In the Geiger-Muller example we created an array of type Int because we knew in advance that the number of counts the apparatus would make would necessarily be a whole number. Here are some examples of zeros() at work:

    >>> xx = zeros(5, Int)
    >>> print xx
    [0 0 0 0 0]
    >>> yy = zeros(4, Float)
    >>> print yy
    [ 0.  0.  0.  0.]

If there is any uncertainty as to whether Int or Float arrays are appropriate then use Float.

EXERCISE 3.10
Using for loops, range(), and the zeros() function, construct two 100 element arrays, such that element i of one array contains $\sin(2\pi i / 100))$ and the corresponding element of the other contains $\cos((2\pi i / 100))$.

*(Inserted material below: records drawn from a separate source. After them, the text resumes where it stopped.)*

/-!
# ζ(5) search — BARRIER: THE JUNCTION VOTE IS A LOVÁSZ EXTENSION — convexity type of a junction

HONEST FRAMING (cell `pub-zeta5`): systematic search; no irrationality claim unless kernel-certified. MODEL objects
under Brown–Zudilin's (28)+(30) accounting ([BZ22] = arXiv:2210.03391; (28) observed, not proved); nothing here is a
statement about `ζ(5)`, any `γ` of record, the cone's supremum (C2 OPEN) or the value / sign / modularity type of any
junction vote at a named direction (DATA of the cell); S-E stays CONJECTURED; records in print UNMOVED. Prover P2 g30,
item «THE JUNCTION VOTE IS A LOVÁSZ EXTENSION» (INBOX 2026-08-27), file (3b); consumes the pure combinatorics of
`ConeGammaCuspGermGreedy` and P2 g29's endpoint-jump form (`ConeGammaCuspGermEndpoint`).

SETTING. `b ∈ bkpts a T` a junction, `M` a finset of forms (the MEMBERS `b·h_k(a) ∈ ℤ` of the junction, typically)
and `f : Finset (Fin 28) → ℝ` ANY set function through which the saving factors near `θ_b = b·s(a)`:
`𝒩(θ_b + Δ) = f({k ∈ M : 0 ≤ φ_k(Δ)})` for all small `Δ` (hypothesis `hf`; the PATTERN FUNCTION of the junction on
the realisable member-sign patterns — RIDERS 4–7 evaluate it; the cell's desk extends it to all subsets of `M` by the
Hamiltonian-path formula; only `hf` links `f` and `M` to the saving, no membership hypothesis is needed). Rates
`r_k(δ) = φ_k(δ)/h_k(a)`, flip times `c_k = −r_k`; for a reference `δ₀` GENERIC AT `b` (member rates pairwise distinct)
the prefix sets `P≤(k) = {l ∈ M : r_l(δ₀) ≥ r_k(δ₀)}` (members flipping no later than `k`), `P<(k)`, and the GREEDY
WEIGHTS `w_k = f(P≤(k)) − f(P<(k))`.
* `torusN_line_eq_pattern` — at local time `x` on the line of `δ` the saving is `f` of the threshold set
  `{k ∈ M : c_k ≤ x}`; **`germ_pair_eq_lovasz`** — `K_b(δ) = −Σ_i d_i (f(S_i) − f(S_{i−1}))` along any chain through
  the member flip times: THE VOTE IS THE LOVÁSZ EXTENSION (Choquet integral) OF `f` AT THE MEMBER RATES;
* **`germ_pair_eq_greedy_of_refines`** — on the closed chamber of a generic `δ₀` the vote is the greedy functional
  `Σ_{k∈M} w_k · φ_k(δ)/h_k(a)` (P2 g29's integer weights, now explicit: `J_k = f(P≤(k)) − f(P<(k))`), for ANY `f`;
* **`greedy_le_germ_pair_of_submodular`** — if `f` is SUBMODULAR on the subsets of `M`, every greedy functional is
  `≤ K_b(δ)` for EVERY `δ`: the vote is the MAXIMUM of its chamber functionals; `germ_pair_le_greedy_of_supermodular`;
* **`germ_pair_subadditive_of_submodular`** — `K_b(δ + δ') ≤ K_b(δ) + K_b(δ')` (any admissible scales);
  **`germ_pair_superadditive_of_supermodular`**; **`germ_pair_eq_linear_of_modular`** — a MODULAR junction votes
  LINEARLY: `K_b(δ) = Σ_{k∈M} (f{k} − f∅)·φ_k(δ)/h_k(a)` for ALL `δ` (no kink; RIDER 4's single walls and RIDER 5's
  `D_b = 0` two-walls are the cases `|M| ≤ 2`).
With P2 g28's homogeneity these say: a submodular junction vote is a CONVEX function of the displacement, a
supermodular one CONCAVE, a modular one LINEAR (L. Lovász 1983). DESK (DATA, `HOME/pub-zeta5-p2/g30/alg/modcensus.py`):
convexity-type census of one period — record/41: 76 modular / 8 sub / 34 super / 86 neither of 204 junctions;
flag/60 124/9/53/26; argmax-120 457/19/80/32; t*/480 2164/16/548/22; the sub/super-additivity of `K_b` checked on
35 272 (junction, pair) instances, 0 violations. NOT here: the type of any named junction; `γ`, C2, S-E, `ζ(5)`.
-/

noncomputable section

open Set MeasureTheory Finset
open scoped Topology

namespace Summit.KontsevichZagierPeriods.Zeta5Search.Barrier.ConeGamma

Compute the scalar (i.e. dot) products of the two arrays, to check that $\sin$ and $\cos$ are orthogonal, i.e. their dot product is zero. The scalar, or dot, product is defined as:


\begin{displaymath}
\mathbf{x.y} = \sum\hackscore{i}x\hackscore{i}.y\hackscore{i}
\end{displaymath}

Note: We have only considered the features of arrays that are common to most other programming languages. However, Python's arrays are extremely powerful and can do some stuff that would have to be done ``manually'' (perhaps using for loops) in other languages. If you find you are using arrays in the problem then it is worth taking a look at Section 4.2, ``Arrays''. You will also note there is a function in the Numeric library that will calculate the dot product of two arrays for you! We want you to do it the hard way though.